Task:
In the listing below, start your output at the line with "structures on the two" and end it after the line with "and the homology", copying every line exactly.

Extracted material:
import Mathlib
import Literature.GroupTheory.CombinatorialGroupTheory.SignedHurwitzAction
import Literature.GroupTheory.CombinatorialGroupTheory.SignedHurwitzStabilisation
import Summits.SmoothPoincare4.SmoothPoincare4.Theses.ConvexBisection
import Summits.SmoothPoincare4.SmoothPoincare4.Theorems.ConvexBisectionAcyclicBisectionExistsStubSortBiSpan
import Summits.SmoothPoincare4.SmoothPoincare4.Theorems.ConvexBisectionAcyclicBisectionExistsStubReductionLift
import Summits.SmoothPoincare4.SmoothPoincare4.Theorems.ConvexBisectionAcyclicBisectionExistsStubExchange
import Summits.SmoothPoincare4.SmoothPoincare4.Theorems.ConvexBisectionAcyclicBisectionExistsStubReachInvariants
import Summits.SmoothPoincare4.SmoothPoincare4.Theorems.AcyclicBisectionExists.Negative.TwistedDoubles
import Summits.SmoothPoincare4.SmoothPoincare4.Theorems.AcyclicBisectionExists.Negative.OneSided
import Literature.Topology.FourManifolds.Gluing
import Literature.Geometry.Symplectic.PlanarContactBoundary
import Literature.Geometry.Symplectic.SteinDomain
import Literature.AlgebraicTopology.SingularHomology.SingularChains
import HarnessLib
import HarnessLib.Audit

/-!
# Line `modp-braid-orbits` for crux `ConvexBisection.AcyclicBisectionExists` (stmt-SmoothPoincare4-10508)

LEAD skeleton, reshape **r5** (prover-line-stmt-SmoothPoincare4-10508-1, 2026-08-16), on top of lead -0's r3 and my r4.
The crux: every homotopy 4-sphere `M` admits a Stein bisection along a common contact seam whose halves
are ℚ-acyclic.

History.  Planner skeleton (crux-plan r1, triage r1-1/2/3): stubs `stub_sortedModel` (dictionary, XL),
`stub_acyclicRight`, `stub_modpOrbit` (finite mod-`p` engine), `stub_sortBiSpan`, `stub_reductionLift`.
Lead -0: r1 `stub_acyclicRight` LANDED p72264; r2 vocabulary to the tree (`SignedHurwitzAction.lean`
p72321), `stub_sortBiSpan` LANDED p72877, `stub_reductionLift` LANDED p73050; r3 engine E2 → E1
(`stub_exchange` LANDED p76279 over `SignedHurwitzTravel/Exchange.lean`, `stub_reachInvariants` LANDED
p74995, `stub_modpOrbit` retired, realisation widened to `Reach`).  Lead -1 (this file), **r4**: the
dictionary's OUTPUT is cut down from the crux's point-set/`mfderiv` ∃-body to TWISTED-GLUE DATA in the
tree's gluing vocabulary — two abstract compact Stein domains `(W₁,S₁)`, `(W₂,S₂)`, boundary data
`b₁ b₂`, a diffeomorphism `ψ : ∂W₁ ≅ ∂W₂` carrying the `S₁`-induced boundary plane field to the
`S₂`-complex tangencies, and `IsBoundaryGluing b₁ b₂ ψ (𝓡 4) M` ("`M = W₁ ∪_ψ W₂`"), `W₁` connected and
ℚ-acyclic — which is literally what Baykur's Thm 5.1 proof outputs (`X₊`, `−X₋`, the identification of
`∂X₊` with `∂(−X₋)`); the packaging into embeddings/ranges/pushed-forward planes is the NEW Mathlib-only
stub `stub_glueWitness` (= the disprover's landed `Negative.Witness.ofTwistedGlue` + one-sided acyclicity
`Negative.Witness.acyclicRight_of_acyclicLeft_of_homotopyEquiv'`).  `stub_acyclicRight` (landed) leaves the
composition path (subsumed by `stub_glueWitness`) and stays a support of the item.

**r5** (same session): the CONTACT-MATCHING tail of the dictionary is peeled off the geometric stub along
three classical, separately citable steps, all stated over EXISTING tree vocabulary: the dictionary
(`stub_sortedModelOpenBook`) now outputs Baykur's Thm 5.1 conclusion verbatim — Stein structures on the two
pieces whose induced boundary plane fields are supported, with the same orientation, by ONE open book
(`Literature.Geometry.Symplectic.OpenBook`, `OpenBook.IsGirouxForm`) on the seam — plus the gluing
`IsBoundaryGluing b₁ b₂ φ (𝓡 4) M` and the homology bookkeeping; then `stub_girouxGray` (Giroux 2002
uniqueness + Gray 1959 stability: two positive contact structures supported by the same open book differ by
a diffeomorphism isotopic to the identity), `stub_isotopyRegluing` (Hirsch 8.2.3 in the tree's relational
form: `M` is also a `(φ₀ ≫ φ)`-gluing — tree `IsBoundaryGluing.of_isSmoothlyIsotopic`), and
`stub_contactoPlanes` (chain rule: the re-glued identification carries `boundaryPlaneField S₁` onto
`contactPlane S₂` pointwise) feed the landed `stub_glueWitness`.

Chain (each arrow a registered stub; the composition `AcyclicBisectionExists_of` is PROVED below):

  `M ≃ₕ S⁴`
  —[`stub_sortedModelOpenBook` (dictionary, r5 signature; geometric, XL): Akbulut–Matveyev arXiv:math/0010166
     Thm 3 (FOLDED: `X̃₁`, `−X̃₂` PC) + Cor 1 (`X̃₁` contractible for `π₁ M = 1`; seam a ℤHS³) → PALFs on
     `X̃₁` and on `−X̃₂` (Akbulut–Ozbagci arXiv:math/0012239 Thm 5 / Loi–Piergallini) → Etnyre–Fuller
     arXiv:math/0510008 §3–4 matching by ± stabilisations inside each piece, equal numbers of negative ones
     on the two sides because `d₃(ξ₁) = d₃(ξ₂) = −1/2` on the ℤHS³ seam (Gompf's `d₃` formula; each negative
     stabilisation shifts `d₃` by `+1`), binding kept connected (Baykur Lemma 1) → the one-word integral model
     `l₁ ++ l₂` on `H₁(F_{g,1};ℤ) = ℤ^{2g}`; REALISATION: every `(g', l')` reachable by signed Hurwitz moves
     (Baykur arXiv:math/0601396 §5 pp.12–13: conjugated arcs on the capped fibration `Ŷ → S²`) and
     stabilisation-pair moves (two Etnyre–Fuller stabilisations of the bisection cut at the insertion point,
     positive in `X_A`, positive in `−X_B`) that is SORTED with positive and negative classes ℚ-bases is
     Baykur's split `M = X₊ ∪ X₋`, `X₊ = PALF(F'; P)`, `−X₋ = PALF(F'; rev N⁻¹)` (p.13), both Stein by the
     Akbulut–Ozbagci induction (p.14: Legendrian realisation on pages, framing `tb − 1`, Eliashberg, Gay),
     both induced contact structures on `H = ∂X₊ = ∂(−X₋)` supported by the common boundary open book;
     `X₊` connected, `b₁(X₊) = 2g' − rk⟨P⟩ = 0`, `b₂(X₊) = #P − rk⟨P⟩ = 0`, `H₁(X₊;ℤ) = ℤ^{2g'}/⟨P⟩]→
  integral signed word `l₁ ++ l₂`: halves of length `2g` spanning `ℤ^{2g}`, non-zero classes, `2g` positive
  letters, signed transvection product `1`
  —[`stub_exchange` (E1 engine, LANDED p76279)]→ reachable `(g', l')`, `4g'` letters, `2g'` positive,
     positive classes spanning `ℚ^{2g'}`
  —[`stub_reachInvariants` (LANDED p74995)]→ trivial signed monodromy persists
  —[`stub_sortBiSpan` (LANDED p72877), over `ℚ` + `hurwitzOrbit_lift` (landed with p73050)]→ sorted
     bi-spanning integral word in the reach set → REALISATION → `M = W₁ ∪_φ W₂`, both boundary plane
     fields supported by one open book, `W₁` connected, ℚ-acyclic
  —[`stub_girouxGray` (NEW r5; Giroux 2002 + Gray 1959)]→ `φ₀ ≃ id` on `∂W₁` carrying `ξ₁'` onto `φ^*ξ₂'`
  —[`stub_isotopyRegluing` (NEW r5; Hirsch 8.2.3, tree `IsBoundaryGluing.of_isSmoothlyIsotopic`)]→
     `M = W₁ ∪_{φ₀ ≫ φ} W₂`
  —[`stub_contactoPlanes` (NEW r5; chain rule)]→ `d(ι₂ ∘ φ ∘ φ₀)(ξ₁') = ξ₂` pointwise
  —[`stub_glueWitness` (r4, LANDED p78503): glue data ⇒ the crux's ∃-body, `W₂` ℚ-acyclic by one-sided
     duality over `M ≃ₕ S⁴`]→ `AcyclicBisectionExists`.

Disproof.lean (gen 3, re-read 2026-08-16T02:50Z) honoured: §3 `acyclicBisectionExists_false_without_homotopyEquiv`
— `≃ₕ` consumed by `stub_sortedModelGlue` (AM Cor 1: `π₁ = 1`; balance needs the ℤHS seam) and by
`stub_glueWitness` (one-sided duality); §7 (ℂP²: `b₂(M) = 0` used); §4 (guard `0 < k` kept); §12–§13
consistent; §15 (`Negative/TwistedDoubles.lean`) now ON the composition path; §14 Targets: no stub of
this line refuted; drefute r1+r3: 0 stub-false, 0 stub-misstated (p73614, p76067 record the load-bearing
hypotheses of the retired `stub_modpOrbit` and of `stub_exchange`).
-/

noncomputable section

Exercise output:
(`stub_sortedModelOpenBook`) now outputs Baykur's Thm 5.1 conclusion verbatim — Stein structures on the two
pieces whose induced boundary plane fields are supported, with the same orientation, by ONE open book
(`Literature.Geometry.Symplectic.OpenBook`, `OpenBook.IsGirouxForm`) on the seam — plus the gluing
`IsBoundaryGluing b₁ b₂ φ (𝓡 4) M` and the homology bookkeeping; then `stub_girouxGray` (Giroux 2002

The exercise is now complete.